In the material below, how many lines include the string "FunctionalMining"? Answer with the number and nothing else.

──────── Recorded information ────────

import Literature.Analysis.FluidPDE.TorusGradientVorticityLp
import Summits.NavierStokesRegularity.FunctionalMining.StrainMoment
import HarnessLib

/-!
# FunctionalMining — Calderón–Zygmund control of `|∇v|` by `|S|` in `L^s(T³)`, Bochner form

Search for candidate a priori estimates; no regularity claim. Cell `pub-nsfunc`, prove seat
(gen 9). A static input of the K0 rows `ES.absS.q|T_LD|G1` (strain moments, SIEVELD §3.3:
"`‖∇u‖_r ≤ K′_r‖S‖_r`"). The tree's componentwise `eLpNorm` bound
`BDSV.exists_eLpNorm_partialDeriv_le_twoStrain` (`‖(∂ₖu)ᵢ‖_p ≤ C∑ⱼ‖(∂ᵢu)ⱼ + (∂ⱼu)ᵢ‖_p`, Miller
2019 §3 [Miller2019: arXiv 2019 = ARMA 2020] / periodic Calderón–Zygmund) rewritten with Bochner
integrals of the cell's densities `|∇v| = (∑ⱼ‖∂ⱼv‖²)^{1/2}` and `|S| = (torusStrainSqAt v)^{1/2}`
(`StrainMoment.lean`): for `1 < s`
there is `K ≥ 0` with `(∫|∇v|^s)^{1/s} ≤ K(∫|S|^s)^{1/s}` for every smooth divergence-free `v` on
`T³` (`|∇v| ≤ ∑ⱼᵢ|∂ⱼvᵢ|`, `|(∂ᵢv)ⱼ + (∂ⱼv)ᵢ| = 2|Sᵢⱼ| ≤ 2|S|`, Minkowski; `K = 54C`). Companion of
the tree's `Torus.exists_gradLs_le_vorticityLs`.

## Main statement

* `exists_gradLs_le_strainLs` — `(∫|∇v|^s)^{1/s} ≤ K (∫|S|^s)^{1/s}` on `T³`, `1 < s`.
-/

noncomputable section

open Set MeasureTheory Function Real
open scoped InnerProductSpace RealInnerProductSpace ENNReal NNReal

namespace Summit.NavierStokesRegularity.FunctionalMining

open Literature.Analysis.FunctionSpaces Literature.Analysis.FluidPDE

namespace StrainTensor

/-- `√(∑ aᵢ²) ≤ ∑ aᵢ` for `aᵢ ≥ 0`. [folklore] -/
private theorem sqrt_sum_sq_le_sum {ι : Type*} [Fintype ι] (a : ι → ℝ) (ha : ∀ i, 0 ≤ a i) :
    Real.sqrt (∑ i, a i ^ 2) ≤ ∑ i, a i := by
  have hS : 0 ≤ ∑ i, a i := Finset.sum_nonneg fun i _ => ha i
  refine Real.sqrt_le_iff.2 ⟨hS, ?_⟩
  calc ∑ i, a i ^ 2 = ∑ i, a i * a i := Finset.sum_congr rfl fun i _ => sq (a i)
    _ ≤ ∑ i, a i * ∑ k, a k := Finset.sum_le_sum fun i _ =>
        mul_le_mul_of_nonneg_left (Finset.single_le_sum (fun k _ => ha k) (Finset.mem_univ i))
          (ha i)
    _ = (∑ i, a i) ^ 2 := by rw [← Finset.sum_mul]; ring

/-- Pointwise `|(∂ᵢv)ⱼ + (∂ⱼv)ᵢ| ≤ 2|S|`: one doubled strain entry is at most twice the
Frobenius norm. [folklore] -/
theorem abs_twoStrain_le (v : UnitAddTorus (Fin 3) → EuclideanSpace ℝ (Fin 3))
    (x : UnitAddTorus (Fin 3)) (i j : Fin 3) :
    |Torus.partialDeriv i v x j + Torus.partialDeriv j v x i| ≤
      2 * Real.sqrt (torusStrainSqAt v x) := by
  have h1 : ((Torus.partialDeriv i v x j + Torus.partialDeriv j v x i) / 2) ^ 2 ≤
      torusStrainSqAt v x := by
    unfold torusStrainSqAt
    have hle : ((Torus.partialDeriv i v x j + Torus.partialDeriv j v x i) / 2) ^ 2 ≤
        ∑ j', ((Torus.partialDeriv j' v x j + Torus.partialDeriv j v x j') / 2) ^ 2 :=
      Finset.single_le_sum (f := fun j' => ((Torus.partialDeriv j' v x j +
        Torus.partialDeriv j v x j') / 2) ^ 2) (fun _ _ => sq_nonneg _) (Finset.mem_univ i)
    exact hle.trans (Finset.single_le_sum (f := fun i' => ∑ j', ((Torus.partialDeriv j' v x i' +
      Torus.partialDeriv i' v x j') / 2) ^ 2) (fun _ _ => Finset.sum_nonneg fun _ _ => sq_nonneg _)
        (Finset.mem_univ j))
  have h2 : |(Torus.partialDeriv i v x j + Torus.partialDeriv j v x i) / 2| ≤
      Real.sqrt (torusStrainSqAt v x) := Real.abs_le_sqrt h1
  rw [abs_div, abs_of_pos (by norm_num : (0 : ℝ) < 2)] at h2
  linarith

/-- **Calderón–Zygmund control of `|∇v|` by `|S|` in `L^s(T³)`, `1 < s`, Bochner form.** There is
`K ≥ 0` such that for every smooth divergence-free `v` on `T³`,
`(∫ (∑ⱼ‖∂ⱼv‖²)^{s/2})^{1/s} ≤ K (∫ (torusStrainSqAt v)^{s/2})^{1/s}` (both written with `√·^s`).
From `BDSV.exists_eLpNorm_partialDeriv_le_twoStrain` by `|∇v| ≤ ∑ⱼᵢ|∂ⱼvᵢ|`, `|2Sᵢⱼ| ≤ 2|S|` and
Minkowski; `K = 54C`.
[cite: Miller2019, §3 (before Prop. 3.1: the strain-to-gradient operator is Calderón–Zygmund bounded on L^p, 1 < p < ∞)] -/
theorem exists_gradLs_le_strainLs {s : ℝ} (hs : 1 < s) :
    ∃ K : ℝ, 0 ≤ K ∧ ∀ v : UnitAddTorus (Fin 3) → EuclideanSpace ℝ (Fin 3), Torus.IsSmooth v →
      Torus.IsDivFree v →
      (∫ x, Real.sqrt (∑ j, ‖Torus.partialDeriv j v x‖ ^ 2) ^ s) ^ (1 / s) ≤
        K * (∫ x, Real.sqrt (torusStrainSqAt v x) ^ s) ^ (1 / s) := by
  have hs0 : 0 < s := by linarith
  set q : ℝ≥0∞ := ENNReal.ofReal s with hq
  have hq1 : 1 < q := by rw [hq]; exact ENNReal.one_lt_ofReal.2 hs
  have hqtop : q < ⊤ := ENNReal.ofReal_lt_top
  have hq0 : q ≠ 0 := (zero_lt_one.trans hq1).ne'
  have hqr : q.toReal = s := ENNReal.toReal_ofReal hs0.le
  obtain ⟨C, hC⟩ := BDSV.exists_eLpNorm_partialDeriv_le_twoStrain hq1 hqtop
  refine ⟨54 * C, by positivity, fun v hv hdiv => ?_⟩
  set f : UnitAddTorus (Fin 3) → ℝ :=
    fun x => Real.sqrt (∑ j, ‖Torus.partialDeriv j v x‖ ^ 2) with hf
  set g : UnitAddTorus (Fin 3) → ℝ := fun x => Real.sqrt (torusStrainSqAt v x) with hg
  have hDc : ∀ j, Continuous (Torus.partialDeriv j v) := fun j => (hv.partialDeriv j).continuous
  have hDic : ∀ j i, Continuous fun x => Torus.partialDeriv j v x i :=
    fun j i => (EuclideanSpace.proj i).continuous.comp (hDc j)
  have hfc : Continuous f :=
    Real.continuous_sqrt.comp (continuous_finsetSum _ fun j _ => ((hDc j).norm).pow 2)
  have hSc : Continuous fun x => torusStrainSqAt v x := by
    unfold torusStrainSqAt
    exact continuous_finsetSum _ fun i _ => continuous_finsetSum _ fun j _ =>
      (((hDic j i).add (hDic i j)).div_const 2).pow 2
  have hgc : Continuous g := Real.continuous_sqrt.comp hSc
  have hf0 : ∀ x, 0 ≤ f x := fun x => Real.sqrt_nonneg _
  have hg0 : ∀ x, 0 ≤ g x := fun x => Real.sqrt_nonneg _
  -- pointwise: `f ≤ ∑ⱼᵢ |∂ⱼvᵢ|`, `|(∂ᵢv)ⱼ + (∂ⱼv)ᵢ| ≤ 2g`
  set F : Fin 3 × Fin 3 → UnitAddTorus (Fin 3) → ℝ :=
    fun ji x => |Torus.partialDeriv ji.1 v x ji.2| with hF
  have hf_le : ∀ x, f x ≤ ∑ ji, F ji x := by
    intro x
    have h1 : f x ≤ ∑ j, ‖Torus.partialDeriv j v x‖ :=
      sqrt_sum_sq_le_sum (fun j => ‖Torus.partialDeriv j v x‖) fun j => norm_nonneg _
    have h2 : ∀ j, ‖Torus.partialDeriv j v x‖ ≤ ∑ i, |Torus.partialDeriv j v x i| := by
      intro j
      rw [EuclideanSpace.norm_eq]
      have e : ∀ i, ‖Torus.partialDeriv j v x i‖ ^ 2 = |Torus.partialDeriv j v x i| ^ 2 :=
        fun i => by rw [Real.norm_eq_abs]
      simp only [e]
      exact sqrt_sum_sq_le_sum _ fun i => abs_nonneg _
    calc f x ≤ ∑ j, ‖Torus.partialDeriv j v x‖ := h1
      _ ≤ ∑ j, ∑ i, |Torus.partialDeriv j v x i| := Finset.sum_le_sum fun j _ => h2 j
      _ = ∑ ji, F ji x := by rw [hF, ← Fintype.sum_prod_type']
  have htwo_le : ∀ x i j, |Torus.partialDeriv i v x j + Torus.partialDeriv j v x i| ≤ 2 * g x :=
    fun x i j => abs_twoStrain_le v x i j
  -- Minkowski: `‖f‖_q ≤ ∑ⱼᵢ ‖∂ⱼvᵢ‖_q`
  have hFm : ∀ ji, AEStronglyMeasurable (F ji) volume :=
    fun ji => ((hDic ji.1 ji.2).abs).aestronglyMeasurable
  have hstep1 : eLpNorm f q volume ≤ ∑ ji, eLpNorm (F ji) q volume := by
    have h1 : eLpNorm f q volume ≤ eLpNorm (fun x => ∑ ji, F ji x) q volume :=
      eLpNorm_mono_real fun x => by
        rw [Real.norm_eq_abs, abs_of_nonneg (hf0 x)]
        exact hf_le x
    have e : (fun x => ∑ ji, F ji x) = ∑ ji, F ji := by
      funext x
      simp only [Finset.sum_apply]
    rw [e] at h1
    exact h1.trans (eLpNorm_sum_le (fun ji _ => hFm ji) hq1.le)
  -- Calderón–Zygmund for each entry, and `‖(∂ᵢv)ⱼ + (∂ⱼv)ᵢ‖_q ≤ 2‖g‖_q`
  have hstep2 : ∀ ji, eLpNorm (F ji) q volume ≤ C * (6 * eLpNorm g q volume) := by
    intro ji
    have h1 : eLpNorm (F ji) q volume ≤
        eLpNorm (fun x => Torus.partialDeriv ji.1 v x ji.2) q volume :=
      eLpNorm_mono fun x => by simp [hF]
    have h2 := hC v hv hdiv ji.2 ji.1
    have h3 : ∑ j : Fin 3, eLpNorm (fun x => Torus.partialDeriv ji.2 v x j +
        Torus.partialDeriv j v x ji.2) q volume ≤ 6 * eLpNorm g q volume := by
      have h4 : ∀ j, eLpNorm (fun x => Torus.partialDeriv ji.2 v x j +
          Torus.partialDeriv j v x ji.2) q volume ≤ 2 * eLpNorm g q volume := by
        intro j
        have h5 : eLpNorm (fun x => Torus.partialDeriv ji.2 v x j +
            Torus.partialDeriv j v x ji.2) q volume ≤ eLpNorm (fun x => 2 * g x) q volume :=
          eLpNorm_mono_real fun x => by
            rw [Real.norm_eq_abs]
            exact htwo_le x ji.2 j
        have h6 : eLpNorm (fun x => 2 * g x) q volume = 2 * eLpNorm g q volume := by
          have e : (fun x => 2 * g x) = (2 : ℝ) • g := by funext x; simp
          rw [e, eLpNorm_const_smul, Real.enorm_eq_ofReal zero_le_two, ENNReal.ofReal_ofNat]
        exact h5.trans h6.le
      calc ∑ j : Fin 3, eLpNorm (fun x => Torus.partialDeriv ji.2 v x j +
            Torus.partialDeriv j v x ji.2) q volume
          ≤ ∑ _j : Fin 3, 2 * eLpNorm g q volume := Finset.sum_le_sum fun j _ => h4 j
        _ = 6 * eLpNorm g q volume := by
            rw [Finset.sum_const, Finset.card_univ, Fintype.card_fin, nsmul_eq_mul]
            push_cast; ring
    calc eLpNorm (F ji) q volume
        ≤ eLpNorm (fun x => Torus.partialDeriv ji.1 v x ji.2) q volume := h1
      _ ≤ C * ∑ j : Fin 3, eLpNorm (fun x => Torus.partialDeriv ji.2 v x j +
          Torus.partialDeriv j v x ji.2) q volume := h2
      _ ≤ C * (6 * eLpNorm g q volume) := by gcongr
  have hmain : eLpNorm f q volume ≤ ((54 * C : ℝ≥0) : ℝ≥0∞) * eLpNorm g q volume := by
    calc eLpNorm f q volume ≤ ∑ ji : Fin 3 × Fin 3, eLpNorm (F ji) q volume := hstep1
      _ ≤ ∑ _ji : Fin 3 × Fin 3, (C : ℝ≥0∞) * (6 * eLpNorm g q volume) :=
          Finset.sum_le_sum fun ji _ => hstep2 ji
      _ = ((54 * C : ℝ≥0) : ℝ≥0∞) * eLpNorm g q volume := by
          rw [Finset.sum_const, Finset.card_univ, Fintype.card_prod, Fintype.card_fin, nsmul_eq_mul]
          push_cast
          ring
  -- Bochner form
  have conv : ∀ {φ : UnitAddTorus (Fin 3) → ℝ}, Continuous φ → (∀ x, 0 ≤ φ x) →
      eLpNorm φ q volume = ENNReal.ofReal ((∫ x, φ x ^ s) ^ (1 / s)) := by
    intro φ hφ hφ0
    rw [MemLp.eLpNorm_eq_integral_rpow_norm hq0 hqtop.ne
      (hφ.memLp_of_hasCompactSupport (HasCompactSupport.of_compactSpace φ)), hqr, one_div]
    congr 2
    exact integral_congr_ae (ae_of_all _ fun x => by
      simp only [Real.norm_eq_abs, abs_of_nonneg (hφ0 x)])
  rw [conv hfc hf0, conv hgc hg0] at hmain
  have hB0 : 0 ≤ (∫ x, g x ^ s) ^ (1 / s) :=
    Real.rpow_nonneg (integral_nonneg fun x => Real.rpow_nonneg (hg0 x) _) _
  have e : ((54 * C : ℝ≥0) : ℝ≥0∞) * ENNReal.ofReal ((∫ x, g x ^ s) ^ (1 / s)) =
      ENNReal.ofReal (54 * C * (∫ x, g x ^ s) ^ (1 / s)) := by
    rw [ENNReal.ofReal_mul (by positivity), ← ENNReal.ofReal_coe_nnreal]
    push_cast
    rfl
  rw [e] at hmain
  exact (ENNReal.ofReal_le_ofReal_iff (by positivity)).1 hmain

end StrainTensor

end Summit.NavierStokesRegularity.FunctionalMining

────────

**Response below:**
4